Filed under Forex Training by on Dec 1st, 2009. Comment.
If you have read the previous posts, you should have a better idea by now, after a good Forex training course, on how to start your forex broker hunt. As always mentioned, forex trading is a complex process. You need someone to assist you with your trading needs especially if you are a new investor. And forex brokers will do this job for you.
If you are a new investor, you are considered fortunate if you have a lot of money to invest in the forex trade. You can have a higher leverage options when you have a large amount of money to invest. However, not all investors have the same financial capacity. What if you only have a small amount of money to invest in this ever popular forex trade?
A good broker can give you several leverage options. Regardless of the amount of money an investor is willing to invest in this forex trade, a good broker should provide higher leverage options. Moreover, a good broker should offer several types of accounts. A mini account, standard accounts and premium accounts should all be offered to every investor who wants to join the global forex trade. This will provide an investor more options with regards to the money available for investment.
Training is a must if you want to achieve Abundance from Forex Trading. New investors around the world are becoming wealthy thanks to The Forex Market. Why? Because they invest in themselves first through Forex Training. For your Abundance http://www.SingaporeForexSeminars.com

Filed under Forex Training by on Nov 23rd, 2009. Comment.
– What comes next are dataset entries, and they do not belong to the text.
import Mathlib
import Literature.Probability.Process.PointStationaryLaw
import Literature.MathematicalPhysics.StatisticalMechanics.RootEnergy
import Literature.Geometry.DiscreteGeometry.MultiregularPointSystems
import Literature.Geometry.DiscreteGeometry.CrystallographicGroups
import Summits.AtomisticToContinuum.Crystallization.Theses.IsometryAtoms
import Summits.AtomisticToContinuum.Crystallization.Theorems.MinimisingLawsCohesive.Negative.OnePointMixtures
import Summits.AtomisticToContinuum.Crystallization.Theorems.PalmUnimodularRigidityCruxesToPalmRigidity
import Summits.AtomisticToContinuum.Crystallization.Theorems.PalmUnimodularRigidityMinimiserShellsEnergyFloor
import Summits.AtomisticToContinuum.Crystallization.Theorems.MinimiserShells.Negative.Rootedness
import Summits.AtomisticToContinuum.Crystallization.Theorems.IsometryAtomsMinimisingLawsCohesivePureExhaustionAux1

/-!
# Stub `stub_pureExhaustion` of line `purity_stacking` — crux `IsometryAtoms.MinimisingLawsCohesive`
# (stmt-AtomisticToContinuum-15777)

Helper file for the registered stub `stub_pureExhaustion` (signature registered by `ledger skeleton check`
on the crux item; proved EXACTLY as stated). Lands at
`Summits/AtomisticToContinuum/Crystallization/Theorems/IsometryAtomsMinimisingLawsCohesivePureExhaustion.lean`
with `--supports stmt-AtomisticToContinuum-15777`.

**Statement (PURE EXHAUSTION).** Given PURITY `X₁ = MinimisingLawsHaveAtoms` (every minimising
point-stationary a.s.-hard-core probability law charges the rooted isometry class
`Cls Y = {count|A(Y − q) : A, q ∈ Y}` of SOME `Y`), the ENERGY FLOOR (`e* ≤ E_P[rootEnergy]` for every
point-stationary a.s.-hard-core probability law) and MEASURABILITY of the `q`-slices of the classes of
separated sets: a minimising point-stationary a.s.-`δ`-hard-core probability law `P` is almost surely
carried by its CHARGED classes — a.e. `μ` lies in a class `Cls Y` with `P(Cls Y) > 0`.

**Proof (conditioning on the invariant complement of the charged classes).** Classes of
`δ`-separated sets are measurable (`PureExhaustion.measurableSet_cls`) and equal-or-disjoint
(`PureExhaustion.cls_eq_of_mem_of_mem`), so the family `𝒦` of charged ones is countable
(`Measure.countable_meas_pos_of_disjoint_iUnion`) and its union `U` is measurable.  `U` is invariant
under re-rooting a.e. configuration at each of its points (`PureExhaustion.map_sub_mem_cls`; the way
back re-roots `θ_y μ` at its point `−y`).  If `P(Uᶜ) = 0` we are done.  Otherwise the conditioned law
`P(Uᶜ)⁻¹ • P|Uᶜ` is a probability law, a.s. hard-core, point-stationary
(`PureExhaustion.pureExhaustion_isPointStationaryLaw_restrict_of_ae`) and minimising (the floor makes
the minimising face closed under almost-invariant conditioning,
`PureExhaustion.integral_rootEnergy_cond_le_of_ae`), so `X₁` gives a class `Cls Y` charged by it,
hence charged by `P` off `U`; such a class is the class of a `δ`-separated set
(`PureExhaustion.separated_of_measure_ne_zero`), so it belongs to `𝒦` and lies inside `U` —
contradiction.
-/

noncomputable section

open MeasureTheory
open scoped ENNReal

namespace Summit.AtomisticToContinuum.Crystallization.Theorems.IsometryAtomsMinimisingLawsCohesive

open PureExhaustion
open Literature.Probability.Process Literature.MathematicalPhysics.StatisticalMechanics
open Summit.AtomisticToContinuum.Crystallization.Theorems.ChargedEnergyGapNegative (eStar)
open Summit.AtomisticToContinuum.Crystallization.Theorems.MinimiserShells.Negative.Rootedness
  (countable_of_separated)

/-- **Stub `stub_pureExhaustion`** of line `purity_stacking` (crux `IsometryAtoms.MinimisingLawsCohesive`,
stmt-AtomisticToContinuum-15777): PURE EXHAUSTION.  Given purity `X₁ = MinimisingLawsHaveAtoms`, the
energy floor `e* ≤ E_P[rootEnergy]` on point-stationary a.s.-hard-core probability laws, and
measurability of the `q`-slices `{count|A(Y − q) : A}` of the rooted isometry classes of separated
sets, every minimising point-stationary a.s.-`δ`-hard-core probability law `P` is a.s. carried by its
CHARGED rooted isometry classes: for `P`-a.e. `μ` there is `Y` with `P(Cls Y) > 0` and `μ ∈ Cls Y`.
Proof: the charged classes of `δ`-separated sets form a countable family of measurable, pairwise
disjoint events whose union `U` is re-rooting invariant at the points of a.e. configuration; if
`P(Uᶜ) > 0`, the conditioned law `P(· | Uᶜ)` is again in the frame and minimising (floor ⇒ the
minimising face is closed under almost-invariant conditioning), so `X₁` gives it a charged class,
which is then charged by `P`, hence inside `U`: contradiction. [folklore] -/
theorem stub_pureExhaustion :
    Summit.AtomisticToContinuum.Crystallization.Theses.IsometryAtoms.MinimisingLawsHaveAtoms →
    (∀ δ : ℝ, 0 < δ →
      ∀ P : MeasureTheory.Measure (MeasureTheory.Measure (EuclideanSpace ℝ (Fin 3))),
        MeasureTheory.IsProbabilityMeasure P →
        (∀ᵐ μ ∂P, Literature.Probability.Process.IsRootedHardCore δ μ) →
        Literature.Probability.Process.IsPointStationaryLaw P →
        (⨅ Q : Literature.MathematicalPhysics.StatisticalMechanics.PeriodicConfiguration 3,
            Q.energyPerParticle Literature.MathematicalPhysics.StatisticalMechanics.lennardJones) ≤
          ∫ μ, Literature.MathematicalPhysics.StatisticalMechanics.rootEnergy
            Literature.MathematicalPhysics.StatisticalMechanics.lennardJones μ ∂P) →
    (∀ δ : ℝ, 0 < δ → ∀ Y : Set (EuclideanSpace ℝ (Fin 3)),
      (∀ x ∈ Y, ∀ y ∈ Y, x ≠ y → δ ≤ dist x y) → ∀ q : EuclideanSpace ℝ (Fin 3),
      MeasurableSet {μ : MeasureTheory.Measure (EuclideanSpace ℝ (Fin 3)) |
        ∃ A : EuclideanSpace ℝ (Fin 3) →ₗᵢ[ℝ] EuclideanSpace ℝ (Fin 3),
          μ = (MeasureTheory.Measure.count : MeasureTheory.Measure (EuclideanSpace ℝ (Fin 3))).restrict
            ((fun s => A (s - q)) '' Y)}) →
    ∀ δ : ℝ, 0 < δ →
      ∀ P : MeasureTheory.Measure (MeasureTheory.Measure (EuclideanSpace ℝ (Fin 3))),
        MeasureTheory.IsProbabilityMeasure P →
        (∀ᵐ μ ∂P, Literature.Probability.Process.IsRootedHardCore δ μ) →
        Literature.Probability.Process.IsPointStationaryLaw P →
        (∫ μ, Literature.MathematicalPhysics.StatisticalMechanics.rootEnergy
            Literature.MathematicalPhysics.StatisticalMechanics.lennardJones μ ∂P) ≤
          (⨅ Q : Literature.MathematicalPhysics.StatisticalMechanics.PeriodicConfiguration 3,
            Q.energyPerParticle Literature.MathematicalPhysics.StatisticalMechanics.lennardJones) →
        ∀ᵐ μ ∂P, ∃ Y : Set (EuclideanSpace ℝ (Fin 3)),
          0 < P {ν : MeasureTheory.Measure (EuclideanSpace ℝ (Fin 3)) |
                ∃ A : EuclideanSpace ℝ (Fin 3) →ₗᵢ[ℝ] EuclideanSpace ℝ (Fin 3), ∃ q ∈ Y,
                  ν = (MeasureTheory.Measure.count : MeasureTheory.Measure (EuclideanSpace ℝ (Fin 3))).restrict
                    ((fun s => A (s - q)) '' Y)} ∧
          ∃ A : EuclideanSpace ℝ (Fin 3) →ₗᵢ[ℝ] EuclideanSpace ℝ (Fin 3), ∃ q ∈ Y,
            μ = (MeasureTheory.Measure.count : MeasureTheory.Measure (EuclideanSpace ℝ (Fin 3))).restrict
              ((fun s => A (s - q)) '' Y) := by
  intro hX1 hFloor hMC δ hδ P hP hcore hstat hE
  -- the floor and the minimising hypothesis in `eStar` form (definitional)
  have hU : ∀ δ : ℝ, 0 < δ → ∀ P : Measure (Measure (EuclideanSpace ℝ (Fin 3))),
      IsProbabilityMeasure P → (∀ᵐ μ ∂P, IsRootedHardCore δ μ) → IsPointStationaryLaw P →
      eStar ≤ ∫ μ, rootEnergy lennardJones μ ∂P := hFloor
  have hE' : ∫ μ, rootEnergy lennardJones μ ∂P ≤ eStar := hE
  -- §3 the countably many charged classes of `δ`-separated sets and their union `U`
  set 𝒦 : Set (Set (Measure (EuclideanSpace ℝ (Fin 3)))) :=
    {K | ∃ Y : Set (EuclideanSpace ℝ (Fin 3)), (∀ x ∈ Y, ∀ y ∈ Y, x ≠ y → δ ≤ dist x y) ∧
      K = {ν : Measure (EuclideanSpace ℝ (Fin 3)) |
        ∃ A : EuclideanSpace ℝ (Fin 3) →ₗᵢ[ℝ] EuclideanSpace ℝ (Fin 3), ∃ q ∈ Y,
          ν = (Measure.count : Measure (EuclideanSpace ℝ (Fin 3))).restrict
            ((fun s => A (s - q)) '' Y)} ∧ P K ≠ 0}
  have h𝒦meas : ∀ K ∈ 𝒦, MeasurableSet K := by
    rintro K ⟨Y, hsep, rfl, -⟩
    exact measurableSet_cls hMC hδ hsep
  have h𝒦disj : ∀ K ∈ 𝒦, ∀ K' ∈ 𝒦, K ≠ K' → Disjoint K K' := by
    rintro K ⟨Y, -, rfl, -⟩ K' ⟨Y', -, rfl, -⟩ hne
    exact Set.disjoint_left.2 fun ν hν hν' => hne (cls_eq_of_mem_of_mem hν hν')
  have h𝒦count : 𝒦.Countable := by
    have h := Measure.countable_meas_pos_of_disjoint_iUnion (μ := P)
      (As := fun K : 𝒦 => (K : Set (Measure (EuclideanSpace ℝ (Fin 3)))))
      (fun K => h𝒦meas K K.2)
      (fun K K' hne => h𝒦disj K K.2 K' K'.2 fun h => hne (Subtype.ext h))
    have huniv : {K : 𝒦 | 0 < P (K : Set (Measure (EuclideanSpace ℝ (Fin 3))))} = Set.univ := by
      ext K
      simp only [Set.mem_setOf_eq, Set.mem_univ, iff_true]
      obtain ⟨-, -, -, hpos⟩ := K.2
      exact pos_iff_ne_zero.2 hpos
    rw [huniv] at h
    exact Set.countable_coe_iff.1 (Set.countable_univ_iff.1 h)
  set U : Set (Measure (EuclideanSpace ℝ (Fin 3))) := ⋃₀ 𝒦
  have hUmeas : MeasurableSet U := MeasurableSet.sUnion h𝒦count h𝒦meas
  -- §5 `U` is re-rooting invariant at the points of a.e. configuration
  have hinvU : ∀ᵐ μ ∂P, ∀ᵐ y ∂μ,
      (Measure.map (fun z => z - y) μ ∈ U ↔ μ ∈ U) := by
    filter_upwards [hcore] with μ hμ
    obtain ⟨S, h0, hsep, rfl⟩ := hμ
    have hSm : MeasurableSet S := (countable_of_separated hδ hsep).measurableSet
    refine ae_restrict_of_forall_mem hSm fun y hy => ?_
    constructor
    · intro hθ
      obtain ⟨K, hK, hθK⟩ := Set.mem_sUnion.1 hθ
      obtain ⟨Y, hsepY, rfl, hpos⟩ := hK
      have hpt : (Measure.map (fun z => z - y)
          ((Measure.count : Measure (EuclideanSpace ℝ (Fin 3))).restrict S)) {-y} ≠ 0 := by
        rw [map_sub_count_restrict]
        exact (count_restrict_singleton_ne_zero_iff _ _).2 ⟨0, h0, zero_sub y⟩
      have hback := map_sub_mem_cls hθK hpt
      rw [Measure.map_map (measurable_sub_const _) (measurable_sub_const _),
        show ((fun z : EuclideanSpace ℝ (Fin 3) => z - -y) ∘ fun z => z - y) = id from
          funext fun z => by simp, Measure.map_id] at hback
      exact Set.mem_sUnion.2 ⟨_, ⟨Y, hsepY, rfl, hpos⟩, hback⟩
    · intro hμU
      obtain ⟨K, hK, hμK⟩ := Set.mem_sUnion.1 hμU
      obtain ⟨Y, hsepY, rfl, hpos⟩ := hK
      exact Set.mem_sUnion.2 ⟨_, ⟨Y, hsepY, rfl, hpos⟩,
        map_sub_mem_cls hμK ((count_restrict_singleton_ne_zero_iff _ _).2 hy)⟩
  -- §4 / §6–7 exhaustion
  by_cases hUc : P Uᶜ = 0
  · have hmem : ∀ᵐ μ ∂P, μ ∈ U :=
      (measure_eq_zero_iff_ae_notMem.1 hUc).mono fun μ hμ => Set.notMem_compl_iff.1 hμ
    filter_upwards [hmem] with μ hμ
    obtain ⟨K, hK, hμK⟩ := Set.mem_sUnion.1 hμ
    obtain ⟨Y, -, rfl, hpos⟩ := hK
    obtain ⟨A, q, hq, hμ⟩ := hμK
    exact ⟨Y, pos_iff_ne_zero.2 hpos, A, q, hq, hμ⟩
  · exfalso
    haveI : IsProbabilityMeasure ((P Uᶜ)⁻¹ • P.restrict Uᶜ) := isProbabilityMeasure_cond hUc
    have hcore' : ∀ᵐ μ ∂((P Uᶜ)⁻¹ • P.restrict Uᶜ), IsRootedHardCore δ μ :=
      Measure.ae_smul_measure (ae_restrict_of_ae hcore) _
    have hstat' : IsPointStationaryLaw ((P Uᶜ)⁻¹ • P.restrict Uᶜ) :=
      (pureExhaustion_isPointStationaryLaw_restrict_of_ae P hstat Uᶜ hUmeas.compl
        (ae_invariant_compl hinvU)).smul _
    have hE'' : ∫ μ, rootEnergy lennardJones μ ∂((P Uᶜ)⁻¹ • P.restrict Uᶜ) ≤ eStar :=
      integral_rootEnergy_cond_le_of_ae hU hδ P hcore hstat hE' hUmeas.compl
        (ae_invariant_compl hinvU) hUc
    obtain ⟨Y, hposY⟩ := hX1 δ hδ _ inferInstance hcore' hstat' hE''
    -- the class of `Y` is charged by `P` off `U` ...
    have hposP : P ({ν : Measure (EuclideanSpace ℝ (Fin 3)) |
        ∃ A : EuclideanSpace ℝ (Fin 3) →ₗᵢ[ℝ] EuclideanSpace ℝ (Fin 3), ∃ q ∈ Y,
          ν = (Measure.count : Measure (EuclideanSpace ℝ (Fin 3))).restrict
            ((fun s => A (s - q)) '' Y)} ∩ Uᶜ) ≠ 0 := by
      intro h0
      rw [Measure.smul_apply, Measure.restrict_apply' hUmeas.compl, h0, smul_zero] at hposY
      exact lt_irrefl _ hposY
    -- ... hence charged by `P`, hence a member of `𝒦`, hence inside `U`: contradiction
    have hposK : P {ν : Measure (EuclideanSpace ℝ (Fin 3)) |
        ∃ A : EuclideanSpace ℝ (Fin 3) →ₗᵢ[ℝ] EuclideanSpace ℝ (Fin 3), ∃ q ∈ Y,
          ν = (Measure.count : Measure (EuclideanSpace ℝ (Fin 3))).restrict
            ((fun s => A (s - q)) '' Y)} ≠ 0 :=
      fun h0 => hposP (measure_mono_null Set.inter_subset_left h0)
    have hsepY := separated_of_measure_ne_zero hcore hposK
    have hsub := Set.subset_sUnion_of_mem (S := 𝒦) ⟨Y, hsepY, rfl, hposK⟩
    exact hposP (measure_mono_null (fun ν hν => (hν.2 (hsub hν.1)).elim) measure_empty)

end Summit.AtomisticToContinuum.Crystallization.Theorems.IsometryAtomsMinimisingLawsCohesive

end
With proper Forex training, Forex trading is showing great signs of progress. Advancement in technology has got a lot to do with its popularity. Now almost everyone that has interest in forex trading can invest their money in this global currency trade. From the previous article, you have read about choosing a broker. It is the first step in starting out your venture in this ever popular forex trade.
Today you will be introduced to spreads. As defined by forex experts, spread is the difference in buy and sell price at any given point in time. It is how brokers are actually paid. In simple terms, the higher the spread, the higher the broker charges you for his services. The lower the spread, the lower the broker charges you for his services.
However, you should always remember that you should be paying a broker an amount equal to his services provided. If a broker is not doing you any good and you are asked to pay him a higher spread, then it’s time to think again.
A good broker charges just enough for his services. And also, you should try to look for brokers who can give you a lot of options when it comes to different trading methods. He should be laying down every fact and data that you need to know and explain several options for every situation. A good broker should guide you to a wise investment decision.
Training is necessary if you want to achieve Abundance from Forex Trading. New investors around the world are becoming wealthy thanks to The Forex Market. Why? Because they invest in themselves first through Forex Training. For your Abundance http://www.SingaporeForexSeminars.com

Filed under Forex Training by on Nov 23rd, 2009. Comment.